Exercise. Only the lines below from the one containing "obtain ⟨ρ₁, hρ₁, h1⟩" to the one containing "have hL : 0" should be repeated, both included and unchanged.
+ + + +
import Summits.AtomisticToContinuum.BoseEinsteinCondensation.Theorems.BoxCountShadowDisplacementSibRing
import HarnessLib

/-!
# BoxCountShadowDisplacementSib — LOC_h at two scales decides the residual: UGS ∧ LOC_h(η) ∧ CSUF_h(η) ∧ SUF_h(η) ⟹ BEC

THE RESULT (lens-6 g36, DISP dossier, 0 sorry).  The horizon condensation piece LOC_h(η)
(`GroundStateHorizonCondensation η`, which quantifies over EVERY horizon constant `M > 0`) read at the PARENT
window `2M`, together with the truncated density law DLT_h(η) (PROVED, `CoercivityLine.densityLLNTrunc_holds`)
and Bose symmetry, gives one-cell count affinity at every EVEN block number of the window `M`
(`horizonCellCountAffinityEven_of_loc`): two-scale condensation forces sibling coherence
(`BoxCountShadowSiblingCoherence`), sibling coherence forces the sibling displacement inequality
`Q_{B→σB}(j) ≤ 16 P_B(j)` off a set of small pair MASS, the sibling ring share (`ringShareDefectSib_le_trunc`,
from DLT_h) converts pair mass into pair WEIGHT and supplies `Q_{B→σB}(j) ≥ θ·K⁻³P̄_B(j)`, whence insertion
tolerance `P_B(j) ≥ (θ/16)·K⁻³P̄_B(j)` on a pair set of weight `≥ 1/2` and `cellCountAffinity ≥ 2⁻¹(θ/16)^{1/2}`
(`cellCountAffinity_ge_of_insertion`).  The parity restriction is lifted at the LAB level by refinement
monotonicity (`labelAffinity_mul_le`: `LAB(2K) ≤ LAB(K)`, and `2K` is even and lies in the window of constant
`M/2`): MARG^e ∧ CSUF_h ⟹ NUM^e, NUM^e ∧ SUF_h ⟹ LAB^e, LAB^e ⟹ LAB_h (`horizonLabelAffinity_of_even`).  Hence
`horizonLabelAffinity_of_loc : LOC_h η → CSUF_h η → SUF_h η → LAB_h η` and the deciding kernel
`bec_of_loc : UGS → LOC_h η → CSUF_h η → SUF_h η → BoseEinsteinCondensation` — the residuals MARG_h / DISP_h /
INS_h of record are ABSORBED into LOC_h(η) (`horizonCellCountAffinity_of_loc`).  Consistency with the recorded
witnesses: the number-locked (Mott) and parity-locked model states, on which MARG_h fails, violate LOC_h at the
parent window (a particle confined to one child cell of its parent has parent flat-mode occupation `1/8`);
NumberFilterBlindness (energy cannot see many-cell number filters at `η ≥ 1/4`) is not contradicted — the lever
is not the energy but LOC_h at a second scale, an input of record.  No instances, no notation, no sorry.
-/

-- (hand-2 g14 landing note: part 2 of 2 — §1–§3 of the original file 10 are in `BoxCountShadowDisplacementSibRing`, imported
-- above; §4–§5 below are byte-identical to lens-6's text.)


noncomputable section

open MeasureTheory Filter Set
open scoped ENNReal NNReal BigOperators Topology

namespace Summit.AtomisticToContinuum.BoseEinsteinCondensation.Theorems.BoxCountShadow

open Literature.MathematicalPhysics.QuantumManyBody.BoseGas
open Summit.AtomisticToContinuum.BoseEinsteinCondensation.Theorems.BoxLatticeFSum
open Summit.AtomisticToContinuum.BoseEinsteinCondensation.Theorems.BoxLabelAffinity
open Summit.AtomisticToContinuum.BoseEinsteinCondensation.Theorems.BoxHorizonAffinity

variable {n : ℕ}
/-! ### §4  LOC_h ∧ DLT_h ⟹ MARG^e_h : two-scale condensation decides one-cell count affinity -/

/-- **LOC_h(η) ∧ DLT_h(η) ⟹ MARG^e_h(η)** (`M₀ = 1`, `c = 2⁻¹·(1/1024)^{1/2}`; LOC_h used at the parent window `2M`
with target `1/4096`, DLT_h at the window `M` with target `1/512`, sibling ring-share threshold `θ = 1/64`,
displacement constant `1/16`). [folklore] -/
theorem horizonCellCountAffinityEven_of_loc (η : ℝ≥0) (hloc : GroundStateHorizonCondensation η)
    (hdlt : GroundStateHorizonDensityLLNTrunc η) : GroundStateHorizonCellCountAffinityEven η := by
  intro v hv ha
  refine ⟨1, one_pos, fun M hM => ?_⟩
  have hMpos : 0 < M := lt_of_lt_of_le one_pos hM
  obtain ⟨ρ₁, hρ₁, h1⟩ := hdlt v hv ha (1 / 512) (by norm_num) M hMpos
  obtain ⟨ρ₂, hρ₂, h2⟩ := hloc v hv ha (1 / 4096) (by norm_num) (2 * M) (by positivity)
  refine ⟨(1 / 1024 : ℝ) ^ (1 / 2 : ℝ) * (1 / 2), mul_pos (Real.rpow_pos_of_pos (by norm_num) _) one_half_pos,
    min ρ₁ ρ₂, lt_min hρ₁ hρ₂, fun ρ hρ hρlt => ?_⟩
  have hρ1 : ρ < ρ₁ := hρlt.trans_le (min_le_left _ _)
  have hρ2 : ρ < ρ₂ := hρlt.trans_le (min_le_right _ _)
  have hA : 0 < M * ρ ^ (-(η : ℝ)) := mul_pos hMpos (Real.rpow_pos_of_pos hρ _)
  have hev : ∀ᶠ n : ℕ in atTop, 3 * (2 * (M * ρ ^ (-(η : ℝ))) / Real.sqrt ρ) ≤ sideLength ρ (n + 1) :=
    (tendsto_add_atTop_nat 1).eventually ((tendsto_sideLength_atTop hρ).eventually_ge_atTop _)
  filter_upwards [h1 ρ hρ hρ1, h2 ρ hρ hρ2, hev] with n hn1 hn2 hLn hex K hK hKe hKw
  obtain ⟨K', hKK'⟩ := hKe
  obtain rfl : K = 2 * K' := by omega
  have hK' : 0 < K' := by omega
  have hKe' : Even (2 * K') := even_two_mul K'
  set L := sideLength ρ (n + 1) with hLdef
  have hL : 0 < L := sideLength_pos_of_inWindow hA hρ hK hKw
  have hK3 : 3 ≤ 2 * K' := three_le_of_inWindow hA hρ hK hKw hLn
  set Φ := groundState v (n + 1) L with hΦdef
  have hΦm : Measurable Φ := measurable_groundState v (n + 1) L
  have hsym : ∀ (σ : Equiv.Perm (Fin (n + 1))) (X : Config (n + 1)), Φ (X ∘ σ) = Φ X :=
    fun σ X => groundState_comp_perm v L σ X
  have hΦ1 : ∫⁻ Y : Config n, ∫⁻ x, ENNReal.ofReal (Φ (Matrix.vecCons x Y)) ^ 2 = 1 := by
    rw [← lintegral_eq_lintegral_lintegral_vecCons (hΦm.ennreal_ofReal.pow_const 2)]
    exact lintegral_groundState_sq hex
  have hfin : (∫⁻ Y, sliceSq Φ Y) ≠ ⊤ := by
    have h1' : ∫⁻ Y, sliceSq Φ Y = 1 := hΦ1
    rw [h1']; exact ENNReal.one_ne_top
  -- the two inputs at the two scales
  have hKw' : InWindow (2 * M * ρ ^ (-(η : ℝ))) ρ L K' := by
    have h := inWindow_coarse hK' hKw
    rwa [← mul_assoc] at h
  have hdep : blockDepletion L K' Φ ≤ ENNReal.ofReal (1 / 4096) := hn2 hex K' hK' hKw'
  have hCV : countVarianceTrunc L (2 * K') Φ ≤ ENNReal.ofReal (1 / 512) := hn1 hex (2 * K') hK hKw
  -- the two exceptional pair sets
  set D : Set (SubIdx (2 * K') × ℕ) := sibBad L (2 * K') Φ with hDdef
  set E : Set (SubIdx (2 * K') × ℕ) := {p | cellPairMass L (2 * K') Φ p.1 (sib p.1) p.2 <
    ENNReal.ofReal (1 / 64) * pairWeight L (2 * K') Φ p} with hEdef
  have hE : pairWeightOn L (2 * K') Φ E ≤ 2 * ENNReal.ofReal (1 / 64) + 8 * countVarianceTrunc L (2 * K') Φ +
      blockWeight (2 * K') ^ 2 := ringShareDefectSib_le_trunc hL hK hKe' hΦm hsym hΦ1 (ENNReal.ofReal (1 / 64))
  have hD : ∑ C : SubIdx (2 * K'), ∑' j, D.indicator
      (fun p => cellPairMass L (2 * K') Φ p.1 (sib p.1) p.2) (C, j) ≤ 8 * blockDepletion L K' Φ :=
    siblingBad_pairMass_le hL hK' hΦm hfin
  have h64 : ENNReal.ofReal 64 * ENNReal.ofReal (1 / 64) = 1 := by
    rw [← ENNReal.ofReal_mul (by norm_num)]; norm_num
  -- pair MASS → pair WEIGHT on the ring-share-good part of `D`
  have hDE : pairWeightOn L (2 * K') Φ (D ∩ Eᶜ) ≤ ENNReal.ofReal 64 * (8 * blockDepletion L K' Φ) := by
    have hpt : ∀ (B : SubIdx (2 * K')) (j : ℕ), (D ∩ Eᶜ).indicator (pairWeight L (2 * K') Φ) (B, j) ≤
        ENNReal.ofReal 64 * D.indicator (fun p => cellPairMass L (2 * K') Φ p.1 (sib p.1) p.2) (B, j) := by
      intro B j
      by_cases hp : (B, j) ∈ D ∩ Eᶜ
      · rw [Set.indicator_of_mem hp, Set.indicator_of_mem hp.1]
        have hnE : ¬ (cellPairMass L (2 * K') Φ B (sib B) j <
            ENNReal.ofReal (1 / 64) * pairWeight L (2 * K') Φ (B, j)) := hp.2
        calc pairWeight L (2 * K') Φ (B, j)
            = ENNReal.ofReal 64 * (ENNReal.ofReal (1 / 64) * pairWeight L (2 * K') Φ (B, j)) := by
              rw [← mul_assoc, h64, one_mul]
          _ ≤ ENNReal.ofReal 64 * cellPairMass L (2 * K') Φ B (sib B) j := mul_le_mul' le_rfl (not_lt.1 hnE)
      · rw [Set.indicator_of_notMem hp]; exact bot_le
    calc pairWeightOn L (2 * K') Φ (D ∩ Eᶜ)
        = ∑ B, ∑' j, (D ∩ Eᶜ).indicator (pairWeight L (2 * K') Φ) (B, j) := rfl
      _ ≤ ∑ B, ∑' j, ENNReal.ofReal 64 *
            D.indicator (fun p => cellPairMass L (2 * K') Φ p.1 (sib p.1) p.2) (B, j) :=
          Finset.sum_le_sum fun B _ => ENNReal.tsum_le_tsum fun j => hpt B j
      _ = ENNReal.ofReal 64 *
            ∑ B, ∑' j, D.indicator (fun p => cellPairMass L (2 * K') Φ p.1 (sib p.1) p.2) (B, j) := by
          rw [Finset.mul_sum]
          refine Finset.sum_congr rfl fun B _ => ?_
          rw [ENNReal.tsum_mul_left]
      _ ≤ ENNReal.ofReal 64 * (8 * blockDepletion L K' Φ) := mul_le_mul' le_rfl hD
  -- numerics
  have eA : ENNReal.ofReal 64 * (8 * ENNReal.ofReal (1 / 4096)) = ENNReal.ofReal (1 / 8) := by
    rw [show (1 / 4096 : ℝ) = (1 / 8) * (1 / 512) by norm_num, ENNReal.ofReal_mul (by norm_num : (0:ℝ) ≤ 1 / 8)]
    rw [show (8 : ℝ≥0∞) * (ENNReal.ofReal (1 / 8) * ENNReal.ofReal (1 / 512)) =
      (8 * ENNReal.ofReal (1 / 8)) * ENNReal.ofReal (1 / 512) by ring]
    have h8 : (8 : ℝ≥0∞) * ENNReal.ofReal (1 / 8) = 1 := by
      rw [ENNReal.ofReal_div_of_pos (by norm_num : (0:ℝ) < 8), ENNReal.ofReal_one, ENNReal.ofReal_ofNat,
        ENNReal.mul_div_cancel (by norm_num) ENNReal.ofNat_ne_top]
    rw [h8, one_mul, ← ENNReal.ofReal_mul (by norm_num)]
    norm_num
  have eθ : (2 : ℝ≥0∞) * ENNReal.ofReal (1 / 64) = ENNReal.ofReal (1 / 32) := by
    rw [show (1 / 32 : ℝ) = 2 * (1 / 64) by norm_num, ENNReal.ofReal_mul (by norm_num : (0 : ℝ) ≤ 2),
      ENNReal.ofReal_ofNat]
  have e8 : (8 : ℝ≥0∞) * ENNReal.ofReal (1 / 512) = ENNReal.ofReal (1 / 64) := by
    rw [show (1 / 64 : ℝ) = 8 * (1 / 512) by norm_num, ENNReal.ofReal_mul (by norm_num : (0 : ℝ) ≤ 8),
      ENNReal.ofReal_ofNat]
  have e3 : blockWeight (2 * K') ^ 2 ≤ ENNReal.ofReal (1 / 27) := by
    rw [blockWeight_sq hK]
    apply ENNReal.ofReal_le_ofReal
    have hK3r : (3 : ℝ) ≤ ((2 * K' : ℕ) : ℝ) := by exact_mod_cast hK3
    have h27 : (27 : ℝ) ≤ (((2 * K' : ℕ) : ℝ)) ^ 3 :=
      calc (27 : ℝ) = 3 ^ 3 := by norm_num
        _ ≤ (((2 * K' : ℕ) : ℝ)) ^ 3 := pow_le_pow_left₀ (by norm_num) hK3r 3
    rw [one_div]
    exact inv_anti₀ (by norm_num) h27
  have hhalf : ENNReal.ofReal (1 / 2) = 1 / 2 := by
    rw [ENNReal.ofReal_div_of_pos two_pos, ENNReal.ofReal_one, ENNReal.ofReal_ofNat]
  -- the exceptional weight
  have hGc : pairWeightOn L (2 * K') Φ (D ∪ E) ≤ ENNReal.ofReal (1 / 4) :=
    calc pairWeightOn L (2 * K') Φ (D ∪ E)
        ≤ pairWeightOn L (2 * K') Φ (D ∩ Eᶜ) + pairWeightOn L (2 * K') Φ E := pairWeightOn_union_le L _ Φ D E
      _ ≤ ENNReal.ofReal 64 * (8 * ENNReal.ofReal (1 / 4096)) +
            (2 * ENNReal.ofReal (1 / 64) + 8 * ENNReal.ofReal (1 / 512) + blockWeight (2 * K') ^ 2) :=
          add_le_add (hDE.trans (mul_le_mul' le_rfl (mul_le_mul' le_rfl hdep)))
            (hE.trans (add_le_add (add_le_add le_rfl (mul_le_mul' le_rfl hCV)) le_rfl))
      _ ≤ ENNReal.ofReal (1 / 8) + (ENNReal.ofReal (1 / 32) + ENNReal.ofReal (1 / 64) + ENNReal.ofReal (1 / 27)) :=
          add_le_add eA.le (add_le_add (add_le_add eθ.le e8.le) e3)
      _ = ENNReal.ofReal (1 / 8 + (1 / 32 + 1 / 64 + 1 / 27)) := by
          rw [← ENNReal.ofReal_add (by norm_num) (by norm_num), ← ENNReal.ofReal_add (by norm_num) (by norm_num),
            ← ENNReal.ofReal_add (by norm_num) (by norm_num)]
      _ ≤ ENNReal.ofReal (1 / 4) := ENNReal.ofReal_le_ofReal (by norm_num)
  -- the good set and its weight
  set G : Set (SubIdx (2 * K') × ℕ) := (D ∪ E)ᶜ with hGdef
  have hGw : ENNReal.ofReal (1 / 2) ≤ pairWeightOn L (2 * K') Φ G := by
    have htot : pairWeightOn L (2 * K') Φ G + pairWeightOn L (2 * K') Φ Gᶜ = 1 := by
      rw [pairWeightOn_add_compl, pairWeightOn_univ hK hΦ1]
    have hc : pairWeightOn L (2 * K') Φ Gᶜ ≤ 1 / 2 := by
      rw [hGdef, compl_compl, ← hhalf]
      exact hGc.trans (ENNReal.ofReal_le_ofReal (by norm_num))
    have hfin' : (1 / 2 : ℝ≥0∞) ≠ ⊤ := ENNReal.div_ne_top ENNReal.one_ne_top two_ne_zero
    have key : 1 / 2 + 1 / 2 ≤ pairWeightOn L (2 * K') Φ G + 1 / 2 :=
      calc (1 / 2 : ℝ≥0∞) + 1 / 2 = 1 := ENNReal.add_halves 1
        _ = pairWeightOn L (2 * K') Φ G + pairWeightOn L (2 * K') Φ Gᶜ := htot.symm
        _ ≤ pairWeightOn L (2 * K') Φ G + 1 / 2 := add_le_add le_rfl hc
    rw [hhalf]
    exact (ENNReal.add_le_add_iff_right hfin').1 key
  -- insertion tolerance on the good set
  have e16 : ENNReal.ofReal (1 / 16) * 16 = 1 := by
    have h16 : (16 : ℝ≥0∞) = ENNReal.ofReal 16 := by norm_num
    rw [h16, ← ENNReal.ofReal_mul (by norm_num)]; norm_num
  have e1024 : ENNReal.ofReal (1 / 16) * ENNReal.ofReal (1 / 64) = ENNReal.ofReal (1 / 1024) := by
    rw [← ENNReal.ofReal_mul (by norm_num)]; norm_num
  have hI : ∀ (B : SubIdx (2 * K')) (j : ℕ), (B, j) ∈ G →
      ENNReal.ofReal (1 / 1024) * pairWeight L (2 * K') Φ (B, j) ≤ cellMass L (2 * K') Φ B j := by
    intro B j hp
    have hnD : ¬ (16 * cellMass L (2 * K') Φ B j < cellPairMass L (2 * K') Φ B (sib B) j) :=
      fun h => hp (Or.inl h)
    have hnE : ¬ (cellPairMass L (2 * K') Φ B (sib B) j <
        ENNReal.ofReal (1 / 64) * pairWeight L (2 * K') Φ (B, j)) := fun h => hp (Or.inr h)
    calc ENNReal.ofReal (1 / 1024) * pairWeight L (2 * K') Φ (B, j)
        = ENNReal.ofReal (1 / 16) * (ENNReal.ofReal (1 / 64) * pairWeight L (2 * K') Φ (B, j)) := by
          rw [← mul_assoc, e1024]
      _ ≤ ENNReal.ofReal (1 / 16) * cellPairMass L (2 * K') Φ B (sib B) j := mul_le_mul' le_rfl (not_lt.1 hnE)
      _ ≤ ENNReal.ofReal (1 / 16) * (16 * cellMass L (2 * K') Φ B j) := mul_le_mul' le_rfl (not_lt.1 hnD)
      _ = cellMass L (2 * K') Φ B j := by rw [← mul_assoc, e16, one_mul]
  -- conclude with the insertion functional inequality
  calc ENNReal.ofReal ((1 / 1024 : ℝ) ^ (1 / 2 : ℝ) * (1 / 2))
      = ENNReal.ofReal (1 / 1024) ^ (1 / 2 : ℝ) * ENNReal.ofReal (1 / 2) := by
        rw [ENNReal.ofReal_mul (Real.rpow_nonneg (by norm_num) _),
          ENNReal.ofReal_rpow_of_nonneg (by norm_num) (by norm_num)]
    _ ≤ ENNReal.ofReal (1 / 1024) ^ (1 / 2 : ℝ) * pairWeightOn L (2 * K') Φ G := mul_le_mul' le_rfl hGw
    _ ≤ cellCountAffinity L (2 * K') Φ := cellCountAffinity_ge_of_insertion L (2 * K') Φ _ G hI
+ + + +
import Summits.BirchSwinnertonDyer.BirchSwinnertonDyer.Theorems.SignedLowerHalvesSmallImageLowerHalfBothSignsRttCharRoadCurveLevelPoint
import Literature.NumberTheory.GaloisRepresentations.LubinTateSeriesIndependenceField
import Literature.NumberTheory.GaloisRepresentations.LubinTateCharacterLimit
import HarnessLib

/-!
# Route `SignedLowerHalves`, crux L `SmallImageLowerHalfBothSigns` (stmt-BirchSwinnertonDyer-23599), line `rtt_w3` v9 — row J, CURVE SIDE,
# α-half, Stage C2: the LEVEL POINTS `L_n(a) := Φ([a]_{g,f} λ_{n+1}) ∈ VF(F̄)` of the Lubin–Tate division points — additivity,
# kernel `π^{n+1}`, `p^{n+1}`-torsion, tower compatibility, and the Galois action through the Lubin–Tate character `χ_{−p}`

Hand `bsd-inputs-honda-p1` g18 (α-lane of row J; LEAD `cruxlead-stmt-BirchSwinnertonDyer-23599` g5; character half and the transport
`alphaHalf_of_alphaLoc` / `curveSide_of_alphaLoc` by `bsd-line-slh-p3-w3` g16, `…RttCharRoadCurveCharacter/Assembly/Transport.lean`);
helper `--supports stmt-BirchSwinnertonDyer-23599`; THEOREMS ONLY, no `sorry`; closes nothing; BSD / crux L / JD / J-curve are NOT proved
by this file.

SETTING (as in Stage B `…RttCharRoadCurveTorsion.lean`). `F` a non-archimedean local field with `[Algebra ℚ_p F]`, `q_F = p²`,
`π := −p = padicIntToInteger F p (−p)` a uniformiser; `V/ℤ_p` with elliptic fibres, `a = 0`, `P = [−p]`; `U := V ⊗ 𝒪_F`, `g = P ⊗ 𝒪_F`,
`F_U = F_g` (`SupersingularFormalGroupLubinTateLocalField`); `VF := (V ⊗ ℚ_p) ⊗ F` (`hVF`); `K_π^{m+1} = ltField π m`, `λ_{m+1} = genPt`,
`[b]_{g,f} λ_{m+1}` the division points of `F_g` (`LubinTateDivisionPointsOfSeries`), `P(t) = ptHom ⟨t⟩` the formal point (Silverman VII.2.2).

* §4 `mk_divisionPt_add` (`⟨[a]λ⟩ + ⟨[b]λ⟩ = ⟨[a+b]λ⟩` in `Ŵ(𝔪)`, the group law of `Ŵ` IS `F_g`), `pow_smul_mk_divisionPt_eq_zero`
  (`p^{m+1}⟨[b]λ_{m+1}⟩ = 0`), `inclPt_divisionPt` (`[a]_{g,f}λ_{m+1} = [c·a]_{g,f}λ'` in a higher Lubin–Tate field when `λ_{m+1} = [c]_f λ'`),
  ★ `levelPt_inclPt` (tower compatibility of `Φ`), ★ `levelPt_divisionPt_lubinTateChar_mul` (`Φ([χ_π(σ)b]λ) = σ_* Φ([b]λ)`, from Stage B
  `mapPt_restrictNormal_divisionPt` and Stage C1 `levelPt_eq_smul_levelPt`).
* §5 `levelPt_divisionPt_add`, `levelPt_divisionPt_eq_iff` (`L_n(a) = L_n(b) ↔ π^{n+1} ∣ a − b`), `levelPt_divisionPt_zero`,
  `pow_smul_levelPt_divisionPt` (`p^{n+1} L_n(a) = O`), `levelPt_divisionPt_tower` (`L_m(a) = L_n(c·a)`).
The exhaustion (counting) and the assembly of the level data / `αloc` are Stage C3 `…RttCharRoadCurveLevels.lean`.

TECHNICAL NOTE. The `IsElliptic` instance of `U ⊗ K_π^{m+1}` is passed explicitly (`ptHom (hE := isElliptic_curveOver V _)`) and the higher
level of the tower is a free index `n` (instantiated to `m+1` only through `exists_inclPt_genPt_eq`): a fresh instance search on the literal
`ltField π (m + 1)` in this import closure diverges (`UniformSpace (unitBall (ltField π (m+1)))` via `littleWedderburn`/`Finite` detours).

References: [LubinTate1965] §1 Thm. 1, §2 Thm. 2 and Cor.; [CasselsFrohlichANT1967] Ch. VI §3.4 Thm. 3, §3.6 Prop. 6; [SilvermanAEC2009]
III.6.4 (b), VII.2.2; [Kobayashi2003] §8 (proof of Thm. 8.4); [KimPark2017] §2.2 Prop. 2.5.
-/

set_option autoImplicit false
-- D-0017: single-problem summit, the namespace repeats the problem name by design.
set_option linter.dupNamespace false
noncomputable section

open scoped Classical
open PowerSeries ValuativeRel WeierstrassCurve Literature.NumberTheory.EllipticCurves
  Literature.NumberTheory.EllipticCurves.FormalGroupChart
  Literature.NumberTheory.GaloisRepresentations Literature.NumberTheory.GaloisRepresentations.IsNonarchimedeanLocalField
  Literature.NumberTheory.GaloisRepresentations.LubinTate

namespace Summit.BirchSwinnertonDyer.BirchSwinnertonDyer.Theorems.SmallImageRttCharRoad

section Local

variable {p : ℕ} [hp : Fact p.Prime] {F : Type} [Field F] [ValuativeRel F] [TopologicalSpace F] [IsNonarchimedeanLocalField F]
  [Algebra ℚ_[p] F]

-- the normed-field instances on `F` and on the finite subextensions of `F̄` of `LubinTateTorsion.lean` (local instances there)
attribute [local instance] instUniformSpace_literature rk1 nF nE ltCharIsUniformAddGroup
+ + + +
Answer below.
  obtain ⟨ρ₁, hρ₁, h1⟩ := hdlt v hv ha (1 / 512) (by norm_num) M hMpos
  obtain ⟨ρ₂, hρ₂, h2⟩ := hloc v hv ha (1 / 4096) (by norm_num) (2 * M) (by positivity)
  refine ⟨(1 / 1024 : ℝ) ^ (1 / 2 : ℝ) * (1 / 2), mul_pos (Real.rpow_pos_of_pos (by norm_num) _) one_half_pos,
    min ρ₁ ρ₂, lt_min hρ₁ hρ₂, fun ρ hρ hρlt => ?_⟩
  have hρ1 : ρ < ρ₁ := hρlt.trans_le (min_le_left _ _)
  have hρ2 : ρ < ρ₂ := hρlt.trans_le (min_le_right _ _)
  have hA : 0 < M * ρ ^ (-(η : ℝ)) := mul_pos hMpos (Real.rpow_pos_of_pos hρ _)
  have hev : ∀ᶠ n : ℕ in atTop, 3 * (2 * (M * ρ ^ (-(η : ℝ))) / Real.sqrt ρ) ≤ sideLength ρ (n + 1) :=
    (tendsto_add_atTop_nat 1).eventually ((tendsto_sideLength_atTop hρ).eventually_ge_atTop _)
  filter_upwards [h1 ρ hρ hρ1, h2 ρ hρ hρ2, hev] with n hn1 hn2 hLn hex K hK hKe hKw
  obtain ⟨K', hKK'⟩ := hKe
  obtain rfl : K = 2 * K' := by omega
  have hK' : 0 < K' := by omega
  have hKe' : Even (2 * K') := even_two_mul K'
  set L := sideLength ρ (n + 1) with hLdef
  have hL : 0 < L := sideLength_pos_of_inWindow hA hρ hK hKw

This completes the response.